import Summits.ValiantsHypothesis.ValiantsHypothesis.Theorems.GrenetZeonDualUnipotentThreeHalvesLongMassTriangular

/-!
# Row r6 (all-powers half) in the kernel — the line-wise Gerstenhaber theorem: lines in the directions of the powers of ONE
# principal nilpotent force strict upper-triangularity, hence (c)-cheapness

Crux workfile of val-idea-26 **g7** (planner-val-idea-26-g7-0; lens «Gerstenhaber-type nilpotent-subspace structure theory»; crux
`stmt-ValiantsHypothesis-24318`).  **Honest status: VP ≠ VNP is NOT proved; crux 24318 `DualUnipotentThreeHalves` is OPEN; its one open
statement of record is (c) `SlowCore.LongMassSlowLawInv` (`Lines/slow_core.lean` rev 4).  This file proves NO case of (c).**  It moves
crit-7's row **r6** («principal + square / all powers ⇒ triangularisable ⇒ (c)-cheap», CRITIC-w2-g3 rev 5 §rows: «quotation-level
(Omladič 2014 Cor 8, acq-14327); in-Lean M») from quotation level INTO THE KERNEL in its ALL-POWERS form (Gerstenhaber 1958 Thm 2 /
Mathes–Omladič–Radjavi, LAA 149 (1991) §4), in a LINE-WISE strengthening, with a new two-step proof (torus initial form + weighted cycle):

* ★ `strictUpper_of_nilpotent_lines` — if `A + t·J^a` is nilpotent for every `t ∈ ℂ` and every `a ≥ 1` (`J = Σ_i E_{i,i+1}` the
  principal nilpotent, `J^a = shiftPow ℂ b a`, cf. `shiftPow_eq_pow`), then `A` is STRICTLY UPPER TRIANGULAR — in the same basis.
  Only the `b − 1` LINES through `A` are used; `A` need not lie in a nilpotent space together with the `J^a`.
* ★ `conj_strictUpper_of_nilpotent_lines` / `space_triangularised_by_principal_powers` — the same for any principal nilpotent
  `Q = P⁻¹JP`: a nilpotent set closed under `+ t·Q^a` is conjugated into `𝔫_b` by `P` (Gerstenhaber's corollary, constructively).
* ★ `relCert_of_principal_powers` / `relCert_of_shift_powers` — ROW r6 in (c)'s currency: an affine pencil whose values stay nilpotent
  along all lines `N(x) + t·Q^a` has `RelCert n m N (3·(⌊√n⌋·m))` (✓ g6 row r2 `Theorems.GrenetZeon.TriangularRow.relCert_of_values_triangularisable`).  So a
  (c)-violator family never carries all powers of a principal nilpotent in its direction space (discard test D6, all-powers half).

NOT covered: Omladič's sharpening (only `J` and `J²` needed, LMA 62 (2014) Cor. 8) — step (2) below uses the direction `J^{(R+1)d}`.

## Proof (paper, 12 lines; kernel below)
Let `d ≥ 0` be the deepest diagonal `{i − j = d}` on or below the main diagonal carrying a nonzero entry of `A` (induction
`diag_step`, assembled in `strictUpper_of_lines`).
(1) TORUS / INITIAL FORM (`diagPart_lines`): with `D(τ) = diag(τ^i)`, `Q(τ) := τ^d·D(τ)⁻¹(A + t·τ^{−d−a}J^a)D(τ)` has POLYNOMIAL entries
`τ^{d+j−i}A_{ij} + t[j = i+a]`, and for `τ ≠ 0` it is a scalar multiple of a conjugate of a matrix with vanishing `b`-th power; so every
entry of `Q(τ)^b` is a polynomial in `τ` vanishing on `ℂ∖{0}`, hence identically (`Polynomial.eq_zero_of_infinite_isRoot`), hence at
`τ = 0`, where `Q(0) = X_d + tJ^a` with `X_d` the diagonal-`d` part of `A`.  For `d = 0`, `X_0 = diag(A_ii)` nilpotent ⇒ `A_ii = 0`.
(2) WEIGHTED CYCLE (`eq_zero_of_diag_lines`, `d ≥ 1`): let `c` be the smallest column with weight `w(c) := A_{c+d,c} ≠ 0` and
`c, c+d, …, c+Rd` the maximal run of nonzero weights (`w(c+(R+1)d) = 0` or out of range).  `M := X_d + J^{(R+1)d}` is block upper
triangular for the labelling `{other residue classes mod d} ∪ {class of c below c} ↦ 0`, `{c, …, c+(R+1)d} ↦ 1`, `{class of c above} ↦ 2`
(`X_d` raises indices by `d` inside a class and kills column `c+(R+1)d` and the columns `< c`; `J^{(R+1)d}` lowers by `(R+1)d` inside a
class), so `M^b = 0` forces the diagonal block on `{c+kd : k ≤ R+1}` to have vanishing `b`-th power (`submatrix_mul_of_blockTriangular`).
That block is the weighted `(R+2)`-cycle `e_k ↦ w(c+kd)e_{k+1}` (`k ≤ R`), `e_{R+1} ↦ e_0`, a permuted diagonal matrix with
`det = ±∏ w ≠ 0` (`Matrix.det_permute`, `finRotate`) — contradiction.  ∎

Cell datum used this cycle (val-heavytop-census): CENSUS-GRID v0.7a §B / CENSUS `W(T_4)@(5,10)` row (species bookkeeping: every censused
irreducible species so far is a CONE over a triangularisable core plus returns; none contains `ℂ[Q]Q` for a principal `Q`, consistent
with this row discarding such families at sight).  No kit jobs (kit 0).  References: M. Gerstenhaber, *On nilalgebras and linear varieties
of nilpotent matrices I*, Amer. J. Math. 80 (1958) 614–622, Thm 2; B. Mathes, M. Omladič, H. Radjavi, *Linear spaces of nilpotent
matrices*, LAA 149 (1991) 215–225, §4; M. Omladič, LMA 62 (2014), Cor. 8 (the `J,J²` form, not formalised); S. Calamai, E. Rubei,
arXiv:2508.06653 (2025), Lemma 2.4 (unipotent Toeplitz gauge — not needed here).
-/


namespace Summit.ValiantsHypothesis.ValiantsHypothesis.Cruxes.DualUnipotentThreeHalves.PrincipalPowers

- **Work request**
This task calls for every entry above to be transcribed exactly.

- **Reply**
import Summits.ValiantsHypothesis.ValiantsHypothesis.Theorems.GrenetZeonDualUnipotentThreeHalvesLongMassTriangular

/-!
# Row r6 (all-powers half) in the kernel — the line-wise Gerstenhaber theorem: lines in the directions of the powers of ONE
# principal nilpotent force strict upper-triangularity, hence (c)-cheapness

Crux workfile of val-idea-26 **g7** (planner-val-idea-26-g7-0; lens «Gerstenhaber-type nilpotent-subspace structure theory»; crux
`stmt-ValiantsHypothesis-24318`).  **Honest status: VP ≠ VNP is NOT proved; crux 24318 `DualUnipotentThreeHalves` is OPEN; its one open
statement of record is (c) `SlowCore.LongMassSlowLawInv` (`Lines/slow_core.lean` rev 4).  This file proves NO case of (c).**  It moves
crit-7's row **r6** («principal + square / all powers ⇒ triangularisable ⇒ (c)-cheap», CRITIC-w2-g3 rev 5 §rows: «quotation-level
(Omladič 2014 Cor 8, acq-14327); in-Lean M») from quotation level INTO THE KERNEL in its ALL-POWERS form (Gerstenhaber 1958 Thm 2 /
Mathes–Omladič–Radjavi, LAA 149 (1991) §4), in a LINE-WISE strengthening, with a new two-step proof (torus initial form + weighted cycle):

* ★ `strictUpper_of_nilpotent_lines` — if `A + t·J^a` is nilpotent for every `t ∈ ℂ` and every `a ≥ 1` (`J = Σ_i E_{i,i+1}` the
  principal nilpotent, `J^a = shiftPow ℂ b a`, cf. `shiftPow_eq_pow`), then `A` is STRICTLY UPPER TRIANGULAR — in the same basis.
  Only the `b − 1` LINES through `A` are used; `A` need not lie in a nilpotent space together with the `J^a`.
* ★ `conj_strictUpper_of_nilpotent_lines` / `space_triangularised_by_principal_powers` — the same for any principal nilpotent
  `Q = P⁻¹JP`: a nilpotent set closed under `+ t·Q^a` is conjugated into `𝔫_b` by `P` (Gerstenhaber's corollary, constructively).
* ★ `relCert_of_principal_powers` / `relCert_of_shift_powers` — ROW r6 in (c)'s currency: an affine pencil whose values stay nilpotent
  along all lines `N(x) + t·Q^a` has `RelCert n m N (3·(⌊√n⌋·m))` (✓ g6 row r2 `Theorems.GrenetZeon.TriangularRow.relCert_of_values_triangularisable`).  So a
  (c)-violator family never carries all powers of a principal nilpotent in its direction space (discard test D6, all-powers half).

NOT covered: Omladič's sharpening (only `J` and `J²` needed, LMA 62 (2014) Cor. 8) — step (2) below uses the direction `J^{(R+1)d}`.

## Proof (paper, 12 lines; kernel below)
Let `d ≥ 0` be the deepest diagonal `{i − j = d}` on or below the main diagonal carrying a nonzero entry of `A` (induction
`diag_step`, assembled in `strictUpper_of_lines`).
(1) TORUS / INITIAL FORM (`diagPart_lines`): with `D(τ) = diag(τ^i)`, `Q(τ) := τ^d·D(τ)⁻¹(A + t·τ^{−d−a}J^a)D(τ)` has POLYNOMIAL entries
`τ^{d+j−i}A_{ij} + t[j = i+a]`, and for `τ ≠ 0` it is a scalar multiple of a conjugate of a matrix with vanishing `b`-th power; so every
entry of `Q(τ)^b` is a polynomial in `τ` vanishing on `ℂ∖{0}`, hence identically (`Polynomial.eq_zero_of_infinite_isRoot`), hence at
`τ = 0`, where `Q(0) = X_d + tJ^a` with `X_d` the diagonal-`d` part of `A`.  For `d = 0`, `X_0 = diag(A_ii)` nilpotent ⇒ `A_ii = 0`.
(2) WEIGHTED CYCLE (`eq_zero_of_diag_lines`, `d ≥ 1`): let `c` be the smallest column with weight `w(c) := A_{c+d,c} ≠ 0` and
`c, c+d, …, c+Rd` the maximal run of nonzero weights (`w(c+(R+1)d) = 0` or out of range).  `M := X_d + J^{(R+1)d}` is block upper
triangular for the labelling `{other residue classes mod d} ∪ {class of c below c} ↦ 0`, `{c, …, c+(R+1)d} ↦ 1`, `{class of c above} ↦ 2`
(`X_d` raises indices by `d` inside a class and kills column `c+(R+1)d` and the columns `< c`; `J^{(R+1)d}` lowers by `(R+1)d` inside a
class), so `M^b = 0` forces the diagonal block on `{c+kd : k ≤ R+1}` to have vanishing `b`-th power (`submatrix_mul_of_blockTriangular`).
That block is the weighted `(R+2)`-cycle `e_k ↦ w(c+kd)e_{k+1}` (`k ≤ R`), `e_{R+1} ↦ e_0`, a permuted diagonal matrix with
`det = ±∏ w ≠ 0` (`Matrix.det_permute`, `finRotate`) — contradiction.  ∎

Cell datum used this cycle (val-heavytop-census): CENSUS-GRID v0.7a §B / CENSUS `W(T_4)@(5,10)` row (species bookkeeping: every censused
irreducible species so far is a CONE over a triangularisable core plus returns; none contains `ℂ[Q]Q` for a principal `Q`, consistent
with this row discarding such families at sight).  No kit jobs (kit 0).  References: M. Gerstenhaber, *On nilalgebras and linear varieties
of nilpotent matrices I*, Amer. J. Math. 80 (1958) 614–622, Thm 2; B. Mathes, M. Omladič, H. Radjavi, *Linear spaces of nilpotent
matrices*, LAA 149 (1991) 215–225, §4; M. Omladič, LMA 62 (2014), Cor. 8 (the `J,J²` form, not formalised); S. Calamai, E. Rubei,
arXiv:2508.06653 (2025), Lemma 2.4 (unipotent Toeplitz gauge — not needed here).
-/


namespace Summit.ValiantsHypothesis.ValiantsHypothesis.Cruxes.DualUnipotentThreeHalves.PrincipalPowers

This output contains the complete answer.